What the exercise asks.
For the records below, print the lines from the line with "and Taylor's formula" through the line with "lands at the" exactly as written; include both end lines and exclude the rest.
Top of Extracted records
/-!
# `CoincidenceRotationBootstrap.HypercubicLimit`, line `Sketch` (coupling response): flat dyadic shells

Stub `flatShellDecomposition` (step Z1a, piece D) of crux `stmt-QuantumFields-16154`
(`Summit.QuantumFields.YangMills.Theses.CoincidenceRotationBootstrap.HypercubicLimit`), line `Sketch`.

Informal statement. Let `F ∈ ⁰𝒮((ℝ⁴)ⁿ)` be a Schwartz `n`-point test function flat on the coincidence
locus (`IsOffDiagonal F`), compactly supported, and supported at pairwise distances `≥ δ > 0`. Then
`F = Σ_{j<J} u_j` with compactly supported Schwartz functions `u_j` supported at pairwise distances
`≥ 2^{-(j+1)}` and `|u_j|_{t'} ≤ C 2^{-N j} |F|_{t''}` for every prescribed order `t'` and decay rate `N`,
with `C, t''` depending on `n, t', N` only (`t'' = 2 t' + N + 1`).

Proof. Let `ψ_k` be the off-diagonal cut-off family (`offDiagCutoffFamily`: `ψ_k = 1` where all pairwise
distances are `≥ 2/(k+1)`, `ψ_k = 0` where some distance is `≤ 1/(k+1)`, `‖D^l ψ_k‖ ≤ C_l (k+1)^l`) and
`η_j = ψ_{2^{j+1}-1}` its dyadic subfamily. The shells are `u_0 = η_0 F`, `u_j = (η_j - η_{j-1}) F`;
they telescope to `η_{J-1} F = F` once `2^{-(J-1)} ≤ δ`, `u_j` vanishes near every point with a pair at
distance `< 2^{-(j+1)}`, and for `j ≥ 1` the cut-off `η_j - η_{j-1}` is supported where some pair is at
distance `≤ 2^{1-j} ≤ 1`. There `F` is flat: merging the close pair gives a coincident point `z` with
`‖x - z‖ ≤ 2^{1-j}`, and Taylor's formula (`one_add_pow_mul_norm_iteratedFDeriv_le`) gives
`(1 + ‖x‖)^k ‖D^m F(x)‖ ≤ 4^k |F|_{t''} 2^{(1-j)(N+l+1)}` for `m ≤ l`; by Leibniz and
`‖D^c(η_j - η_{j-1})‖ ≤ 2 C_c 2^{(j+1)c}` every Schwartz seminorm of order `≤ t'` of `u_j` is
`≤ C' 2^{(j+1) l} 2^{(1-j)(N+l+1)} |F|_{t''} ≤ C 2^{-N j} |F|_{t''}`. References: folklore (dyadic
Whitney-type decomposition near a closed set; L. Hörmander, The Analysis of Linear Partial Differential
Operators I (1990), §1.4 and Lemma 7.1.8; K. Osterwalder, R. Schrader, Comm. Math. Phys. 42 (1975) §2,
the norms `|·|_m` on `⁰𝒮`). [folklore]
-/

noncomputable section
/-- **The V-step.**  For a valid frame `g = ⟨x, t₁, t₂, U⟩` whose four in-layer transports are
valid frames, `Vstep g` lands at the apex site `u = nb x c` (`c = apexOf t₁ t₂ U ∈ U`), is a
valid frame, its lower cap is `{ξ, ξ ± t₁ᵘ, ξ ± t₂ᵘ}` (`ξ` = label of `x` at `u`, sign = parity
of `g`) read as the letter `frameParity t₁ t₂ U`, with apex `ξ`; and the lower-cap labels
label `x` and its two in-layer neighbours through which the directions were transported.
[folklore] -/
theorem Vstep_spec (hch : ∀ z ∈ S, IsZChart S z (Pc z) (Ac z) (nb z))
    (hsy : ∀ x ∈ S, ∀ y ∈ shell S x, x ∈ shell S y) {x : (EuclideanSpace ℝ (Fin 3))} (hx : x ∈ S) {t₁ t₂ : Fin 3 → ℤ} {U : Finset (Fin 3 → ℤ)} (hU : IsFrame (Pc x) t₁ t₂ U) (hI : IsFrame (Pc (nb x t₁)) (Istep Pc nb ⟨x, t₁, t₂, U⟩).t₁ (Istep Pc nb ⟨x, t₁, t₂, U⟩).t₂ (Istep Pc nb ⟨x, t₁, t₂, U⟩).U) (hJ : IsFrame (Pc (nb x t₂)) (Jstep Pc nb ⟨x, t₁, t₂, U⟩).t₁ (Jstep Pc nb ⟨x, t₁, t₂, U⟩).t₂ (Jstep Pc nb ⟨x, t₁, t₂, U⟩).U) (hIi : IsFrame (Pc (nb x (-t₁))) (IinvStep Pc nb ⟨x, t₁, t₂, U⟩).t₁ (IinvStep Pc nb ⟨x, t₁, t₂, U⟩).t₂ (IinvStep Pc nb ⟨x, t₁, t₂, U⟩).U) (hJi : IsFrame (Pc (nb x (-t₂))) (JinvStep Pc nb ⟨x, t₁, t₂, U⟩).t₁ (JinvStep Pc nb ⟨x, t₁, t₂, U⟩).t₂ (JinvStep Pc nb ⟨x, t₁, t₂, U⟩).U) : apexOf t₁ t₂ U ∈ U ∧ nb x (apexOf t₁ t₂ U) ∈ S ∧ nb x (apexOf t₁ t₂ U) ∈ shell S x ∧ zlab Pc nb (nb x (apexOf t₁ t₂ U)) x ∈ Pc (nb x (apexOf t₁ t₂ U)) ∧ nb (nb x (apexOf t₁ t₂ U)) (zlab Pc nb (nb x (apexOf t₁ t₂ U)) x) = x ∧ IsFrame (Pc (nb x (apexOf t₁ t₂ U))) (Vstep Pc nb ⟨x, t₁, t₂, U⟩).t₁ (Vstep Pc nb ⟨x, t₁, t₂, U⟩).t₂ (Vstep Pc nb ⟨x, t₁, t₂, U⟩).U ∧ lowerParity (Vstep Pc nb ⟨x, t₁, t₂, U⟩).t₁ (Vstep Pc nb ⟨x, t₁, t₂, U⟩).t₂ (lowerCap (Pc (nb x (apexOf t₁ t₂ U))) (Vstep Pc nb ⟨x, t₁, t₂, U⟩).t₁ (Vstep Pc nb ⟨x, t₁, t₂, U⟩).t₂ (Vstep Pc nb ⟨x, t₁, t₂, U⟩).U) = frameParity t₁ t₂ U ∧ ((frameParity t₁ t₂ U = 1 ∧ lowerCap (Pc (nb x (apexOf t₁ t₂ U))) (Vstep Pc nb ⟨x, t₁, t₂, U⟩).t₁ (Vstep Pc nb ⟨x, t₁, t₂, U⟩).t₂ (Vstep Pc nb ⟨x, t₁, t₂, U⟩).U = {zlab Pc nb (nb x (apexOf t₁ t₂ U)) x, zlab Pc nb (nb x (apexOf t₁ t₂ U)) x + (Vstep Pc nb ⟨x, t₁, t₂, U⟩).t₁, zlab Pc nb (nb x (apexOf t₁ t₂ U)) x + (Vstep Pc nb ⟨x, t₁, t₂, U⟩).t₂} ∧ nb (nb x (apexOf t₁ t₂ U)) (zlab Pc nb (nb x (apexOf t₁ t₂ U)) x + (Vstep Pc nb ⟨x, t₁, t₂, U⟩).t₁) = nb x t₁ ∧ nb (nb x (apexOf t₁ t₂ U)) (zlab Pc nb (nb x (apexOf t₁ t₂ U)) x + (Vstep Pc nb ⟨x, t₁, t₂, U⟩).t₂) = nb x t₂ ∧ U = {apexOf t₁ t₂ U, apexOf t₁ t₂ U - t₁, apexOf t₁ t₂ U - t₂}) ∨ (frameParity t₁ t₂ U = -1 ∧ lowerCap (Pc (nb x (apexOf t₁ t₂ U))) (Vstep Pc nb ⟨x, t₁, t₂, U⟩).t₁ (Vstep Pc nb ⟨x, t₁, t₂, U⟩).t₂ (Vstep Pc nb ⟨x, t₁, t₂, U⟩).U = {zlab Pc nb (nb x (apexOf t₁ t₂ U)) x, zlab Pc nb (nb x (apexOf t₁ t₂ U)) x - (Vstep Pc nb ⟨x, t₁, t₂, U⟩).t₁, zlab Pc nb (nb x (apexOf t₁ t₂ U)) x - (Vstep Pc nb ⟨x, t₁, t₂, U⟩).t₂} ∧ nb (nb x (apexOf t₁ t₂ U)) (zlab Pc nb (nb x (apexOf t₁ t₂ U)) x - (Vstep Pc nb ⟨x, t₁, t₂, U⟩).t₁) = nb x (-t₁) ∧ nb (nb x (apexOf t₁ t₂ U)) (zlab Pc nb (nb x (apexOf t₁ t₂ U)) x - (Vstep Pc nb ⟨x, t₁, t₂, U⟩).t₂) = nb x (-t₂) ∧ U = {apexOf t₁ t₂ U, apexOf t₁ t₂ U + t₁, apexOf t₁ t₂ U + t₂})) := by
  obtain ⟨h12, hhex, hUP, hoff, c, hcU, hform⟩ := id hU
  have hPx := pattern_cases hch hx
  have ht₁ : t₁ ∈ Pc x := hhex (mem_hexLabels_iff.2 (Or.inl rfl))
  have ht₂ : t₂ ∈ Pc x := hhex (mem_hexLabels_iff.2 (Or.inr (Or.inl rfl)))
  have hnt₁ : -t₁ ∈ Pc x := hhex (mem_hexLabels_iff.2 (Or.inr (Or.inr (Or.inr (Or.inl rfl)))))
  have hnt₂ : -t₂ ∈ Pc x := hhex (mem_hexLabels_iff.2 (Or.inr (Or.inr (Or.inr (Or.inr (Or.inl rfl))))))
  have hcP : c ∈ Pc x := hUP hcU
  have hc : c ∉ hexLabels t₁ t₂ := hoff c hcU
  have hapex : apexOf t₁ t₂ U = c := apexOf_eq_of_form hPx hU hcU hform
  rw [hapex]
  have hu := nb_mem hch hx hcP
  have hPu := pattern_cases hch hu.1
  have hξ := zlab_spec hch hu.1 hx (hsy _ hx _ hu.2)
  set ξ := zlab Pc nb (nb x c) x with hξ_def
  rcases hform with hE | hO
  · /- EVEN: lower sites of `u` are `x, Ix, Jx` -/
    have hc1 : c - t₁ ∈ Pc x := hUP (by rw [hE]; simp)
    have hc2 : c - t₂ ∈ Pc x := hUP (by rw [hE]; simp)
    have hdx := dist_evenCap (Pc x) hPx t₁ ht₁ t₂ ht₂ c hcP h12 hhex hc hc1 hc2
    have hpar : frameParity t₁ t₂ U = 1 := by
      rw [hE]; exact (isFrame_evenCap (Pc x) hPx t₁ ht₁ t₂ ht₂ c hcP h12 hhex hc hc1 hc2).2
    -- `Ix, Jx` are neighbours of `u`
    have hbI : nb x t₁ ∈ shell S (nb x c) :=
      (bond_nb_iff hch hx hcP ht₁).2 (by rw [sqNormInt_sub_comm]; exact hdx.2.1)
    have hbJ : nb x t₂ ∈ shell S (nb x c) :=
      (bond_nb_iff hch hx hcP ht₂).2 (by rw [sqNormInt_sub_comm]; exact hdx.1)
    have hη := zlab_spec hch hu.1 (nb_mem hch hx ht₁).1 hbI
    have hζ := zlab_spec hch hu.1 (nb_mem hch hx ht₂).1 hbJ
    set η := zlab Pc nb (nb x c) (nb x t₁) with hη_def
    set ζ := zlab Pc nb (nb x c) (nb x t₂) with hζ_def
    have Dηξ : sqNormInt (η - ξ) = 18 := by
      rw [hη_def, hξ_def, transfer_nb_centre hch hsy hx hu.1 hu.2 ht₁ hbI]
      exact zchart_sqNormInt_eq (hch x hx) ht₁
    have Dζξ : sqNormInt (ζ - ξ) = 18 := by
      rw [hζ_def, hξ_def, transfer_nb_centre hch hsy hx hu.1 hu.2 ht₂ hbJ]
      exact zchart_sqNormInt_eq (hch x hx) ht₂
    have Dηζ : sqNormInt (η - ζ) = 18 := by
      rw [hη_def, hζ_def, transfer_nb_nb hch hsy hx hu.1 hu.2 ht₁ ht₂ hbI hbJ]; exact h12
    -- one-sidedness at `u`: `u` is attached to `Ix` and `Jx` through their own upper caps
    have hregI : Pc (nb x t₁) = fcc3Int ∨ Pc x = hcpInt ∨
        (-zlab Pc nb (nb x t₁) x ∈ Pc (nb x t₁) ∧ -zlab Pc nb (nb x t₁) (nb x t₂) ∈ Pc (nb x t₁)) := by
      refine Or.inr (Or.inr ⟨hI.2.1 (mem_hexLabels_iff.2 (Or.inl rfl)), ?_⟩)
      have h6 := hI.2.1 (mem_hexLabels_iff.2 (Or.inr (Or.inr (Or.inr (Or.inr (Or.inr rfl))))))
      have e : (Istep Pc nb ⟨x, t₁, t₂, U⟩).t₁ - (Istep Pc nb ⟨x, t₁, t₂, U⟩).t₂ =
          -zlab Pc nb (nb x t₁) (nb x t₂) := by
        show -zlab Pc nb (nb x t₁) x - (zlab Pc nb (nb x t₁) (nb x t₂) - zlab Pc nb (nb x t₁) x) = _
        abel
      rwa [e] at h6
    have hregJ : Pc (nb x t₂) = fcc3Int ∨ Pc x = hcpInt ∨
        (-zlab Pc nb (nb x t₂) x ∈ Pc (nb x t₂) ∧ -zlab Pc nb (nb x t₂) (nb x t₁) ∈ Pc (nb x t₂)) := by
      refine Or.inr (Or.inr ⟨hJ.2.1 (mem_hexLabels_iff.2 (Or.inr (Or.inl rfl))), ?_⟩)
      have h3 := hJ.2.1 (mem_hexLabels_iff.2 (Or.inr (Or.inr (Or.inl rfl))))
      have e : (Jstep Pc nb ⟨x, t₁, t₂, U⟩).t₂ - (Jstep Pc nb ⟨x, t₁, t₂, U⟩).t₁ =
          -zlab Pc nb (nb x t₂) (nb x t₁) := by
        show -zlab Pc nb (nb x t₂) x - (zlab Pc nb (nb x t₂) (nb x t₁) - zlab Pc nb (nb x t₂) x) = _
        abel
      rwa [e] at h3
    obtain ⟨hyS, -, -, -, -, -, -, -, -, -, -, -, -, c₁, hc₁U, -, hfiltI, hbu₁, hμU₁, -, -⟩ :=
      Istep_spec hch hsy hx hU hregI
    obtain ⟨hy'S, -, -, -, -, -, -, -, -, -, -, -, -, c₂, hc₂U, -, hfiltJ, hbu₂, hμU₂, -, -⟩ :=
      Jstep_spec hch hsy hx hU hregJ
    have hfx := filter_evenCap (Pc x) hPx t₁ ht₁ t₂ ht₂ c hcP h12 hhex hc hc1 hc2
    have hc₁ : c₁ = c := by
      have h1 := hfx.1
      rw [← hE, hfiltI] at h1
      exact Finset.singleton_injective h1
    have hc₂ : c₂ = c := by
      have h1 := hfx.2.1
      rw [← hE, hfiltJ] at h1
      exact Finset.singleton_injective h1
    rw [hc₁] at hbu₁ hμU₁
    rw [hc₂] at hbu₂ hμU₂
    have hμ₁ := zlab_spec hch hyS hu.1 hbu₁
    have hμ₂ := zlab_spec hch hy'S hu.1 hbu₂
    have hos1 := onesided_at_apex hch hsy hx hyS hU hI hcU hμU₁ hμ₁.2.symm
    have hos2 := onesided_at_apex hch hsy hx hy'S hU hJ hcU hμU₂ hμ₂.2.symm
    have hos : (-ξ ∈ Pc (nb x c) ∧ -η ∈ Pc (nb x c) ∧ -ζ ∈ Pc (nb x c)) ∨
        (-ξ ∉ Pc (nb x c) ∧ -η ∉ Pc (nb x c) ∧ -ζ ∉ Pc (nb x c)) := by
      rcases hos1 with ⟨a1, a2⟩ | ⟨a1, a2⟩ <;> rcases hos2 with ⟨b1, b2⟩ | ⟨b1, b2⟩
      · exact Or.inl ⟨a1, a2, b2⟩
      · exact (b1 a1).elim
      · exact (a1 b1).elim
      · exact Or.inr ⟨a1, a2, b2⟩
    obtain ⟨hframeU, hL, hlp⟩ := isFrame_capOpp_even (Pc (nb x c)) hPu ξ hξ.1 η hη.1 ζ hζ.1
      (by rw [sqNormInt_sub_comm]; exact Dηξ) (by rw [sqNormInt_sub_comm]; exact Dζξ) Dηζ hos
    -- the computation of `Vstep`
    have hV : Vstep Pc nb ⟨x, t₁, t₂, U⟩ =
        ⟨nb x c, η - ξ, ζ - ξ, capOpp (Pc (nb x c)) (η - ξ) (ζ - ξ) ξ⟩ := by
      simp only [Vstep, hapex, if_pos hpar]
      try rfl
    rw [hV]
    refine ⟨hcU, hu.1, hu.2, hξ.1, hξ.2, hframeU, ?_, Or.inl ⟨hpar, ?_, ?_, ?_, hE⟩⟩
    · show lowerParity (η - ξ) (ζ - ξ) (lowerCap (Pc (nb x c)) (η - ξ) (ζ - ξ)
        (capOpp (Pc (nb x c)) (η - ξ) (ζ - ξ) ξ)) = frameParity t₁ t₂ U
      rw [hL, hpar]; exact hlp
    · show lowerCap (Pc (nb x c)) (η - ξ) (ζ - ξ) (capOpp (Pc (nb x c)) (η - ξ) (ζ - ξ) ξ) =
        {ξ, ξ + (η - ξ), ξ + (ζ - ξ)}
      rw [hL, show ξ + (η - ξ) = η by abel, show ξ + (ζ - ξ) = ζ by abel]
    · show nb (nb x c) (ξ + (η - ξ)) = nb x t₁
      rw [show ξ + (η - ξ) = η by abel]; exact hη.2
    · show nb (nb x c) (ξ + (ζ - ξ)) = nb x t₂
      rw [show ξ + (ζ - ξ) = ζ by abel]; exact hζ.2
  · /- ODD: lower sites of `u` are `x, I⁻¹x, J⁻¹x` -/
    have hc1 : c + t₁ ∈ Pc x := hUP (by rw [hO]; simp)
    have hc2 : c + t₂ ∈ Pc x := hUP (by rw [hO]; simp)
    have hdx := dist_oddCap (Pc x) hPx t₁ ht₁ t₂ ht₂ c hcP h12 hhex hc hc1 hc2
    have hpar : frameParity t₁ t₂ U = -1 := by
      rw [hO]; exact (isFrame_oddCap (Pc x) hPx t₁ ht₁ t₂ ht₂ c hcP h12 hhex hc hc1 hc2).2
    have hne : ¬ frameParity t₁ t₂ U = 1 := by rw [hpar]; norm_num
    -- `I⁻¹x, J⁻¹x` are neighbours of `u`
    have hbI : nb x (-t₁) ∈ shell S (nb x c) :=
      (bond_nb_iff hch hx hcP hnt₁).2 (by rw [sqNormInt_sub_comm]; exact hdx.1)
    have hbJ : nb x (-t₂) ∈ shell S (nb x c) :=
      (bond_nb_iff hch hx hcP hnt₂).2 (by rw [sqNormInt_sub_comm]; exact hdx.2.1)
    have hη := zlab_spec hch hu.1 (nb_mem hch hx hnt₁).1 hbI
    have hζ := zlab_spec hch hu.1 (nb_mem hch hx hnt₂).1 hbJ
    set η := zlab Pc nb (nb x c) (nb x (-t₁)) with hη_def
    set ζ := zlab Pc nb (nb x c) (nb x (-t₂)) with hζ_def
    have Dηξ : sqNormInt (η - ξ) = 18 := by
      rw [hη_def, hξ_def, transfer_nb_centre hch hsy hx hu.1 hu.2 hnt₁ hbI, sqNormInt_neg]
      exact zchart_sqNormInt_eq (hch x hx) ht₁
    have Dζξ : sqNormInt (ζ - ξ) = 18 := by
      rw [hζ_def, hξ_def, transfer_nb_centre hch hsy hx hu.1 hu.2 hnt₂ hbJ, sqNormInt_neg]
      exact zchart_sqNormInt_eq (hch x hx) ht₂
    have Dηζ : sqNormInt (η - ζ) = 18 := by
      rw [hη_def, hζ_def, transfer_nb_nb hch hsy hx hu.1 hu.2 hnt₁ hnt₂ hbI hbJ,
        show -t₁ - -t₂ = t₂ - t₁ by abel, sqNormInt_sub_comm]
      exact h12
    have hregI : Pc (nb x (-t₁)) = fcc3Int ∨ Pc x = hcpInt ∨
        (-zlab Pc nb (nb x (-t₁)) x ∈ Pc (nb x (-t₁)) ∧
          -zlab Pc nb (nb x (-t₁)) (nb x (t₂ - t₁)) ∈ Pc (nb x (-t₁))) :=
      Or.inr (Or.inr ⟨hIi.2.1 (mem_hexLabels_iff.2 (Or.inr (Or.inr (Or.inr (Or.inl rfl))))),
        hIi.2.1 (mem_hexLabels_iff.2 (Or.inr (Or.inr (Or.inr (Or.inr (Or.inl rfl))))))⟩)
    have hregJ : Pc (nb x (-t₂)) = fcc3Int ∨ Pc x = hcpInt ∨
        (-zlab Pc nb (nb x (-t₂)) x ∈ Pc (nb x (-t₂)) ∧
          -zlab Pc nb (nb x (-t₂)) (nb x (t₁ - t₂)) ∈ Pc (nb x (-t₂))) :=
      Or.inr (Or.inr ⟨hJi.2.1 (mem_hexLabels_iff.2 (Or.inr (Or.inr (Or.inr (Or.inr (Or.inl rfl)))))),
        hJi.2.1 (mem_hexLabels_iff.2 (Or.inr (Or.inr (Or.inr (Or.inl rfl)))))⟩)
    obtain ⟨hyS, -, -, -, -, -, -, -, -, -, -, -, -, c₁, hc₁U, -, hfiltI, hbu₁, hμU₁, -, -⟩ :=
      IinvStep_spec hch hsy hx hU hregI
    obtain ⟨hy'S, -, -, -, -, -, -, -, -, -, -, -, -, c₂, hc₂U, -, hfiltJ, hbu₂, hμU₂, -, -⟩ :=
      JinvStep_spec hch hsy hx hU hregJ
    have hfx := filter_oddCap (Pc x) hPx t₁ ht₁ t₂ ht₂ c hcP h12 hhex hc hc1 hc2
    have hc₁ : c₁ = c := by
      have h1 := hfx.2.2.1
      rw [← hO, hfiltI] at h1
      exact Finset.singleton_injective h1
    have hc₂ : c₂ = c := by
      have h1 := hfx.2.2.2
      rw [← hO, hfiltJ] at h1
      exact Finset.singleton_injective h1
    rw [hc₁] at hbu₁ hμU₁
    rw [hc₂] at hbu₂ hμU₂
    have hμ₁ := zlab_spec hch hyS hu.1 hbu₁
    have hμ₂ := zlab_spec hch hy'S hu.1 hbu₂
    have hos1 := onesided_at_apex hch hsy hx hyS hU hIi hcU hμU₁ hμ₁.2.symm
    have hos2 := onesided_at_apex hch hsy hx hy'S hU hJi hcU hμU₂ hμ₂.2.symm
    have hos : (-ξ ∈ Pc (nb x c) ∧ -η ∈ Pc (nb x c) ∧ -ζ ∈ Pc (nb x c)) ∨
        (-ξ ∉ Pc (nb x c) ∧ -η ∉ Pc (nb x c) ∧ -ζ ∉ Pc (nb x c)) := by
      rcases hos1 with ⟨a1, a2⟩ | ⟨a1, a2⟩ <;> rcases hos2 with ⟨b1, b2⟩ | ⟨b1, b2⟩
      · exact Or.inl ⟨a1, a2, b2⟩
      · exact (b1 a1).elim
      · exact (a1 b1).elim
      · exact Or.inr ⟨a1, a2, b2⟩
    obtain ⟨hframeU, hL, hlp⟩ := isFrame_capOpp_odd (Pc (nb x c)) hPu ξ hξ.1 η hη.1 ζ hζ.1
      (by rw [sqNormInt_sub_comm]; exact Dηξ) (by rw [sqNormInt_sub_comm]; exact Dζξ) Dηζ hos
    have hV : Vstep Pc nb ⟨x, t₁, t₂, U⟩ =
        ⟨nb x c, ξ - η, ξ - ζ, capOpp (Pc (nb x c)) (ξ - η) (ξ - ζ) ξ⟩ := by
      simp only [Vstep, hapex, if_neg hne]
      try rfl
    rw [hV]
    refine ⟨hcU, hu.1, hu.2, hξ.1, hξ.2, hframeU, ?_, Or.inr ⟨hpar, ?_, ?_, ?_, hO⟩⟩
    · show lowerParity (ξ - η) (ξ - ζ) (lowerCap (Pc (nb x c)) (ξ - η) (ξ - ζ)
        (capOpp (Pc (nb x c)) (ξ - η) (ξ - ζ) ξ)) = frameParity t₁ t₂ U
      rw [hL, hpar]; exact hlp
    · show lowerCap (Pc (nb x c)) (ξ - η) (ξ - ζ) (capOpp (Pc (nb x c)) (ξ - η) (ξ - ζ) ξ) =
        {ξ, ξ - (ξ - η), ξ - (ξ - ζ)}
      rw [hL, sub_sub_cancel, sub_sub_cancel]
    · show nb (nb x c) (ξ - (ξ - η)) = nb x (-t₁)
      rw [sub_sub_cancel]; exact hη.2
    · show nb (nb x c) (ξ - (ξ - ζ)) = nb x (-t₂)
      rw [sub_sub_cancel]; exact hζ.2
Bottom of Extracted records
Solution for this problem.
`‖x - z‖ ≤ 2^{1-j}`, and Taylor's formula (`one_add_pow_mul_norm_iteratedFDeriv_le`) gives
`(1 + ‖x‖)^k ‖D^m F(x)‖ ≤ 4^k |F|_{t''} 2^{(1-j)(N+l+1)}` for `m ≤ l`; by Leibniz and
`‖D^c(η_j - η_{j-1})‖ ≤ 2 C_c 2^{(j+1)c}` every Schwartz seminorm of order `≤ t'` of `u_j` is
`≤ C' 2^{(j+1) l} 2^{(1-j)(N+l+1)} |F|_{t''} ≤ C 2^{-N j} |F|_{t''}`. References: folklore (dyadic
Whitney-type decomposition near a closed set; L. Hörmander, The Analysis of Linear Partial Differential
Operators I (1990), §1.4 and Lemma 7.1.8; K. Osterwalder, R. Schrader, Comm. Math. Phys. 42 (1975) §2,
the norms `|·|_m` on `⁰𝒮`). [folklore]
-/

noncomputable section
/-- **The V-step.**  For a valid frame `g = ⟨x, t₁, t₂, U⟩` whose four in-layer transports are
valid frames, `Vstep g` lands at the apex site `u = nb x c` (`c = apexOf t₁ t₂ U ∈ U`), is a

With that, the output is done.